| Problem statement |
Reproduce the material that follows, please, but only from its first line to the line containing "For a colouring", inclusive.

| Data shown |
import Mathlib
import Summits.PneNP.PneNP.Theorems.ConvexRankGatesConvexGateBlindRainbowSums

/-!
# PneNP / ConvexRankGates — `ConvexGateBlind`: the rainbow pseudo-distribution (the one-clump functional)

Helpers (`--supports stmt-PneNP-10680`), continuing `…RainbowSums.lean`. For a colouring `h : Fin m → Fin K` with
classes `cls h i` of common size `n ≥ K + 1`, the ONE-CLUMP FUNCTIONAL on functions of vertex sets is
  `L(f) = ∑_i ∑_{g<K} ∑_{Γ ⊆ [K]∖i, #Γ=g} ∑_{C ⊆ cls i, #C = K+1-g} ω(K+1-g) · ∑_{x} f(C ∪ x(Γ))`,
`ω(c) = (-1)^c/(c(c-1)C(n,c))`, `x` ranging over all choice functions `x c ∈ cls c` (so `C ∪ x(Γ)` is a `(K+1)`-set with
one clump `C` in class `i` and one vertex in each class of `Γ`). Up to a positive constant this is integration against
the RAINBOW PSEUDO-DISTRIBUTION `ψ_h` (the signed measure on `(K+1)`-sets described in the item evidence
ANALYSIS-seat2-s11.md). Main result of the file (`rbL_indicator`, registered stub `rainbow_marginal`): its inclusion
numbers are
  `L(𝟙[T ⊆ ·]) = [T rainbow] · K · n^{K - #T} / (K + 1 - #T)`   (`#T ≤ K`),
i.e. exactly those of "a uniformly random `(K+1)`-set meeting every class at most once" (which does not exist), with
every non-rainbow pattern having pseudo-probability ZERO. Proof: the `x`-sum is a product over classes
(`rbL_sum_pi_indicator`), the `Γ`- and `C`-sums are superset counts, and the remaining sum over the clump size is one
of the three alternating identities of `…RainbowSums.lean` according as `T` meets the clump class in `0`, `1` or `≥ 2`
vertices. [new]
-/

namespace Summit.PneNP.PneNP.Theorems

open Finset

noncomputable section

variable {m K : ℕ}

/-! ## Colour classes and the functional -/

/-- The colour class `i` of `h`. -/
def cls (h : Fin m → Fin K) (i : Fin K) : Finset (Fin m) := univ.filter fun v => h v = i

/-- Membership in a colour class. -/
@[simp] theorem mem_cls {h : Fin m → Fin K} {i : Fin K} {v : Fin m} : v ∈ cls h i ↔ h v = i := by
  simp [cls]

/-- The one-clump weight `ω(c) = (-1)^c / (c (c-1) C(n,c))`. -/
def clumpWt (n c : ℕ) : ℝ := (-1 : ℝ) ^ c / ((c : ℝ) * ((c : ℝ) - 1) * (n.choose c : ℝ))

/-- The ONE-CLUMP FUNCTIONAL `L` (integration against the rainbow pseudo-distribution, unnormalised). -/
def rbL (h : Fin m → Fin K) (n : ℕ) (f : Finset (Fin m) → ℝ) : ℝ :=
  ∑ i : Fin K, ∑ g ∈ range K, ∑ Γ ∈ (univ.erase i).powersetCard g, ∑ C ∈ (cls h i).powersetCard (K + 1 - g),
    clumpWt n (K + 1 - g) * ∑ x ∈ Fintype.piFinset (fun c => cls h c), f (C ∪ Γ.image x)

/-- `L` depends only on the function (pointwise). -/
theorem rbL_congr_fun (h : Fin m → Fin K) (n : ℕ) {f f' : Finset (Fin m) → ℝ} (hff' : ∀ Q, f Q = f' Q) :
    rbL h n f = rbL h n f' := by
  rw [show f = f' from funext hff']

/-- `L` is linear: compatible with subtraction. -/
theorem rbL_sub (h : Fin m → Fin K) (n : ℕ) (f f' : Finset (Fin m) → ℝ) :
    rbL h n (fun Q => f Q - f' Q) = rbL h n f - rbL h n f' := by
  simp only [rbL, Finset.sum_sub_distrib, mul_sub]

/-- `L` is additive. -/
theorem rbL_add (h : Fin m → Fin K) (n : ℕ) (f f' : Finset (Fin m) → ℝ) :
    rbL h n (fun Q => f Q + f' Q) = rbL h n f + rbL h n f' := by
  simp only [rbL, Finset.sum_add_distrib, mul_add]

/-- `L(0) = 0`. -/
theorem rbL_zero (h : Fin m → Fin K) (n : ℕ) : rbL h n (fun _ => 0) = 0 := by
  simp [rbL]

/-- `L` is linear: compatible with finite sums. -/
theorem rbL_sum {ι : Type*} [DecidableEq ι] (s : Finset ι) (h : Fin m → Fin K) (n : ℕ)
    (f : ι → Finset (Fin m) → ℝ) :
    rbL h n (fun Q => ∑ l ∈ s, f l Q) = ∑ l ∈ s, rbL h n (f l) := by
  induction s using Finset.induction_on with
  | empty => simpa using rbL_zero h n
  | insert a s ha ih =>
    rw [Finset.sum_insert ha, ← ih, ← rbL_add]
    exact rbL_congr_fun h n (fun Q => by rw [Finset.sum_insert ha])

/-- `L` is linear: compatible with scalars. -/
theorem rbL_smul (h : Fin m → Fin K) (n : ℕ) (a : ℝ) (f : Finset (Fin m) → ℝ) :
    rbL h n (fun Q => a * f Q) = a * rbL h n f := by
  simp only [rbL, Finset.mul_sum]
  refine Finset.sum_congr rfl fun _ _ => Finset.sum_congr rfl fun _ _ => Finset.sum_congr rfl fun _ _ =>
    Finset.sum_congr rfl fun _ _ => Finset.sum_congr rfl fun _ _ => by ring

/-- The sets `C ∪ x(Γ)` visited by `L` are `(K+1)`-sets. -/
theorem card_clump_union_image {h : Fin m → Fin K} {i : Fin K} {g : ℕ} {Γ : Finset (Fin K)}
    (hΓ : Γ ∈ (univ.erase i).powersetCard g) {C : Finset (Fin m)} (hC : C ∈ (cls h i).powersetCard (K + 1 - g))
    {x : Fin K → Fin m} (hx : x ∈ Fintype.piFinset fun c => cls h c) (hg : g < K) :
    (C ∪ Γ.image x).card = K + 1 := by
  rw [mem_powersetCard] at hΓ hC
  rw [Fintype.mem_piFinset] at hx
  have hxinj : Set.InjOn x ↑Γ := by
    intro a _ b _ hab
    have ha := mem_cls.1 (hx a)
    have hb := mem_cls.1 (hx b)
    rw [← ha, ← hb, hab]
  have hdisj : Disjoint C (Γ.image x) := by
    rw [Finset.disjoint_left]
    intro v hvC hvx
    obtain ⟨c, hc, rfl⟩ := mem_image.1 hvx
    have h1 : h (x c) = i := mem_cls.1 (hC.1 hvC)
    have h2 : h (x c) = c := mem_cls.1 (hx c)
    have : c ≠ i := (mem_erase.1 (hΓ.1 hc)).1
    exact this (h2.symm.trans h1)
  rw [card_union_of_disjoint hdisj, card_image_of_injOn hxinj, hC.2, hΓ.2]
  omega

/-- `L` only sees the values of `f` on `(K+1)`-sets. -/
theorem rbL_congr (h : Fin m → Fin K) (n : ℕ) {f f' : Finset (Fin m) → ℝ}
    (hff' : ∀ Q : Finset (Fin m), Q.card = K + 1 → f Q = f' Q) : rbL h n f = rbL h n f' := by
  unfold rbL
  refine Finset.sum_congr rfl fun i _ => Finset.sum_congr rfl fun g hg => Finset.sum_congr rfl fun Γ hΓ =>
    Finset.sum_congr rfl fun C hC => ?_
  congr 1
  refine Finset.sum_congr rfl fun x hx => hff' _ ?_
  exact card_clump_union_image hΓ hC hx (mem_range.1 hg)

/-! ## The `x`-sum of an inclusion indicator is a product over classes -/

/-- The fibres of the choice functions `x` compatible with `T ⊆ C ∪ x(Γ)` outside class `i`. -/
def pinFib (h : Fin m → Fin K) (T : Finset (Fin m)) (i c : Fin K) : Finset (Fin m) :=
  (cls h c).filter fun y => ∀ v ∈ T, h v ≠ i → h v = c → y = v

/-- For a choice function `x` (`h (x c) = c`), `i ∉ Γ`, `C ⊆ cls i`: `T ⊆ C ∪ x(Γ)` iff the class-`i` part of `T` lies in
`C`, the other colours of `T` lie in `Γ`, and `x` picks the vertices of `T` in those colours. -/
theorem subset_clump_union_image_iff {h : Fin m → Fin K} {i : Fin K} {Γ : Finset (Fin K)} (hiΓ : i ∉ Γ)
    {C : Finset (Fin m)} (hC : C ⊆ cls h i) {x : Fin K → Fin m} (hx : ∀ c, h (x c) = c) (T : Finset (Fin m)) :
    T ⊆ C ∪ Γ.image x ↔
      (T.filter fun v => h v = i) ⊆ C ∧ (∀ v ∈ T, h v ≠ i → h v ∈ Γ) ∧ (∀ v ∈ T, h v ≠ i → x (h v) = v) := by
  constructor
  · intro hT
    have key : ∀ v ∈ T, (h v = i → v ∈ C) ∧ (h v ≠ i → h v ∈ Γ ∧ x (h v) = v) := by
      intro v hv
      rcases mem_union.1 (hT hv) with hvC | hvx
      · have hvi : h v = i := mem_cls.1 (hC hvC)
        exact ⟨fun _ => hvC, fun hne => (hne hvi).elim⟩
      · obtain ⟨c, hc, rfl⟩ := mem_image.1 hvx
        have hxc : h (x c) = c := hx c
        refine ⟨fun hci => ?_, fun _ => ⟨?_, ?_⟩⟩
        · exact (hiΓ (hxc.symm.trans hci ▸ hc)).elim
        · rw [hxc]; exact hc
        · rw [hxc]
    refine ⟨fun v hv => ?_, fun v hv hne => ((key v hv).2 hne).1, fun v hv hne => ((key v hv).2 hne).2⟩
    rw [mem_filter] at hv
    exact (key v hv.1).1 hv.2
  · rintro ⟨hTi, hTΓ, hTx⟩ v hv
    by_cases hvi : h v = i
    · exact mem_union_left _ (hTi (mem_filter.2 ⟨hv, hvi⟩))
    · refine mem_union_right _ (mem_image.2 ⟨h v, hTΓ v hv hvi, hTx v hv hvi⟩)

/-- **The `x`-sum of `𝟙[T ⊆ C ∪ x(Γ)]` over all choice functions** is `[T_i ⊆ C] · [colours of T∖T_i ⊆ Γ] · #piFinset`
of the pinned fibres. -/
theorem rbL_sum_pi_indicator (h : Fin m → Fin K) {i : Fin K} {Γ : Finset (Fin K)} (hiΓ : i ∉ Γ)
    {C : Finset (Fin m)} (hC : C ⊆ cls h i) (T : Finset (Fin m)) :
    (∑ x ∈ Fintype.piFinset (fun c => cls h c), if T ⊆ C ∪ Γ.image x then (1 : ℝ) else 0) =
      if (T.filter fun v => h v = i) ⊆ C ∧ (∀ v ∈ T, h v ≠ i → h v ∈ Γ) then
        ((Fintype.piFinset (pinFib h T i)).card : ℝ) else 0 := by
  have hsub : Fintype.piFinset (pinFib h T i) ⊆ Fintype.piFinset (fun c => cls h c) :=
    Fintype.piFinset_subset _ _ fun c => filter_subset _ _
  split_ifs with hcond
  · rw [Finset.sum_boole]
    have hset : (Fintype.piFinset fun c => cls h c).filter (fun x => T ⊆ C ∪ Γ.image x) =
        Fintype.piFinset (pinFib h T i) := by
      ext x
      simp only [mem_filter, Fintype.mem_piFinset]
      constructor
      · rintro ⟨hx, hT⟩ c
        have hx' : ∀ c, h (x c) = c := fun c => mem_cls.1 (hx c)
        rw [pinFib, mem_filter]
        refine ⟨hx c, fun v hv hne hvc => ?_⟩
        have := ((subset_clump_union_image_iff hiΓ hC hx' T).1 hT).2.2 v hv hne
        rw [hvc] at this
        exact this
      · intro hx
        have hx1 : ∀ c, x c ∈ cls h c := fun c => (mem_filter.1 (hx c)).1
        have hx' : ∀ c, h (x c) = c := fun c => mem_cls.1 (hx1 c)
        refine ⟨hx1, (subset_clump_union_image_iff hiΓ hC hx' T).2 ⟨hcond.1, hcond.2, fun v hv hne => ?_⟩⟩
        exact (mem_filter.1 (hx (h v))).2 v hv hne rfl
    rw [hset]
  · refine Finset.sum_eq_zero fun x hx => ?_
    rw [if_neg]
    intro hT
    have hx' : ∀ c, h (x c) = c := fun c => mem_cls.1 (Fintype.mem_piFinset.1 hx c)
    have := (subset_clump_union_image_iff hiΓ hC hx' T).1 hT
    exact hcond ⟨this.1, this.2.1⟩

/-- The pinned fibres have `1`, `n` or `0` elements; their product is `[T ∖ T_i rainbow] · n^{K - #(T ∖ T_i)}`
(classes of common size `n`). -/
theorem card_piFinset_pinFib (h : Fin m → Fin K) {n : ℕ} (hn : ∀ c, (cls h c).card = n) (T : Finset (Fin m))
    (i : Fin K) :
    (Fintype.piFinset (pinFib h T i)).card =
      if Set.InjOn h ↑(T.filter fun v => h v ≠ i) then n ^ (K - (T.filter fun v => h v ≠ i).card) else 0 := by
  classical
  set T' := T.filter fun v => h v ≠ i with hT'
  rw [Fintype.card_piFinset]
  split_ifs with hinj
  · -- every fibre is a singleton (colour used by `T'`) or a whole class
    have hfib : ∀ c, (pinFib h T i c).card = if c ∈ T'.image h then 1 else n := by
      intro c
      split_ifs with hc
      · obtain ⟨v, hv, hvc⟩ := mem_image.1 hc
        have hv' := mem_filter.1 hv
        have : pinFib h T i c = {v} := by
          ext y
          simp only [pinFib, mem_filter, mem_cls, mem_singleton]
          constructor
          · rintro ⟨-, hy⟩
            exact hy v hv'.1 hv'.2 hvc
          · rintro rfl
            refine ⟨hvc, fun w hw hwi hwc => ?_⟩
            exact (hinj (mem_coe.2 hv) (mem_coe.2 (mem_filter.2 ⟨hw, hwi⟩)) (hvc.trans hwc.symm))
        rw [this, card_singleton]
      · have : pinFib h T i c = cls h c := by
          ext y
          simp only [pinFib, mem_filter, mem_cls, and_iff_left_iff_imp]
          intro _ w hw hwi hwc
          exact (hc (mem_image.2 ⟨w, mem_filter.2 ⟨hw, hwi⟩, hwc⟩)).elim
        rw [this, hn c]
    simp_rw [hfib]
    rw [Finset.prod_ite, Finset.prod_const_one, one_mul, Finset.prod_const]
    congr 1
    have h1 : (univ.filter fun c => c ∉ T'.image h) = univ \ T'.image h := by
      ext c; simp
    rw [h1, card_sdiff_of_subset (subset_univ _), card_univ, Fintype.card_fin, card_image_of_injOn hinj]
  · -- two vertices of `T'` share a colour: that fibre is empty
    simp only [Set.InjOn, not_forall] at hinj
    obtain ⟨v, hv, w, hw, hvw, hne⟩ := hinj
    refine Finset.prod_eq_zero (mem_univ (h v)) ?_
    rw [Finset.card_eq_zero, Finset.eq_empty_iff_forall_notMem]
    intro y hy
    rw [pinFib, mem_filter] at hy
    have hv' := mem_filter.1 (mem_coe.1 hv)
    have hw' := mem_filter.1 (mem_coe.1 hw)
    have h1 := hy.2 v hv'.1 hv'.2 rfl
    have h2 := hy.2 w hw'.1 hw'.2 hvw.symm
    exact hne (h1.symm.trans h2)

/-! ## Superset counts for the clump and for the colour set -/

/-- Clumps of size `c` through a prescribed subset `B` of class `i`:
`#{C ⊆ cls i : #C = c, B ⊆ C} · C(n, #B) = C(n, c) · C(c, #B)` (both sides vanish when `#B > c`). -/
theorem card_clumps_superset (h : Fin m → Fin K) {n : ℕ} (hn : ∀ c, (cls h c).card = n) (i : Fin K)
    {B : Finset (Fin m)} (hB : B ⊆ cls h i) (c : ℕ) :
    ((((cls h i).powersetCard c).filter fun C => B ⊆ C).card : ℝ) * (n.choose B.card : ℝ) =
      (n.choose c : ℝ) * (c.choose B.card : ℝ) := by
  by_cases hBc : B.card ≤ c
  · rw [rb_card_filter_powersetCard_superset hB hBc, hn i]
    have := Nat.choose_mul (n := n) (k := c) (s := B.card) hBc
    have h' : (n.choose c : ℝ) * (c.choose B.card : ℝ) = (n.choose B.card : ℝ) * ((n - B.card).choose (c - B.card) : ℝ) := by
      exact_mod_cast this
    rw [h']
    ring
  · push Not at hBc
    have h0 : (((cls h i).powersetCard c).filter fun C => B ⊆ C) = ∅ := by
      rw [Finset.eq_empty_iff_forall_notMem]
      intro C hC
      rw [mem_filter, mem_powersetCard] at hC
      have := card_le_card hC.2
      omega
    rw [h0, card_empty, Nat.choose_eq_zero_of_lt hBc]
    simp

/-- Colour sets of size `g` through a prescribed set `H` of colours other than `i`:
`#{Γ ⊆ [K] ∖ i : #Γ = g, H ⊆ Γ} = [#H ≤ g] · C(K - 1 - #H, g - #H)`. -/
theorem card_colourSets_superset {i : Fin K} {H : Finset (Fin K)} (hH : H ⊆ univ.erase i) (g : ℕ) :
    ((((univ.erase i).powersetCard g).filter fun Γ => H ⊆ Γ).card) =
      if H.card ≤ g then (K - 1 - H.card).choose (g - H.card) else 0 := by
  split_ifs with hHg
  · rw [rb_card_filter_powersetCard_superset hH hHg, card_erase_of_mem (mem_univ _), card_univ, Fintype.card_fin]
  · push Not at hHg
    rw [Finset.card_eq_zero, Finset.eq_empty_iff_forall_notMem]
    intro Γ hΓ
    rw [mem_filter, mem_powersetCard] at hΓ
    have := card_le_card hΓ.2
    omega

/-- A double sum of a product indicator splits. -/
theorem sum_sum_ite_and {β γ : Type*} (s : Finset β) (t : Finset γ) (A : γ → Prop) (B : β → Prop)
    [DecidablePred A] [DecidablePred B] (w P : ℝ) :
    (∑ b ∈ s, ∑ c ∈ t, w * (if A c ∧ B b then P else 0)) =
      w * P * ((s.filter B).card : ℝ) * ((t.filter A).card : ℝ) := by
  have inner : ∀ b ∈ s, (∑ c ∈ t, w * (if A c ∧ B b then P else 0)) =
      if B b then w * P * ((t.filter A).card : ℝ) else 0 := by
    intro b _
    by_cases hb : B b
    · simp only [hb, and_true, if_true]
      rw [← Finset.mul_sum]
      have : (∑ c ∈ t, (if A c then P else 0)) = P * ((t.filter A).card : ℝ) := by
        rw [← Finset.sum_boole, Finset.mul_sum]
        refine Finset.sum_congr rfl fun c _ => ?_
        split_ifs <;> simp
      rw [this, mul_assoc]
    · simp [hb]
  rw [Finset.sum_congr rfl inner, ← Finset.sum_filter, Finset.sum_const, nsmul_eq_mul]
  ring

/-- **Registered helper stub (pinned-fibre product).** Restatement of `card_piFinset_pinFib` with all parameters
explicit: the number of choice functions pinned by `T` outside class `i` is `[T ∖ cls i rainbow] · n^{K - #(T ∖ cls i)}`. -/
theorem rainbow_pi_count : ∀ {m K n : ℕ} (h : Fin m → Fin K), (∀ c, (cls h c).card = n) → ∀ (T : Finset (Fin m)) (i : Fin K), (Fintype.piFinset (pinFib h T i)).card = if Set.InjOn h ↑(T.filter fun v => h v ≠ i) then n ^ (K - (T.filter fun v => h v ≠ i).card) else 0 := by
  intro m K n h hn T i
  exact card_piFinset_pinFib h hn T i

end

end Summit.PneNP.PneNP.Theorems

| Solution |
import Mathlib
import Summits.PneNP.PneNP.Theorems.ConvexRankGatesConvexGateBlindRainbowSums

/-!
# PneNP / ConvexRankGates — `ConvexGateBlind`: the rainbow pseudo-distribution (the one-clump functional)

Helpers (`--supports stmt-PneNP-10680`), continuing `…RainbowSums.lean`. For a colouring `h : Fin m → Fin K` with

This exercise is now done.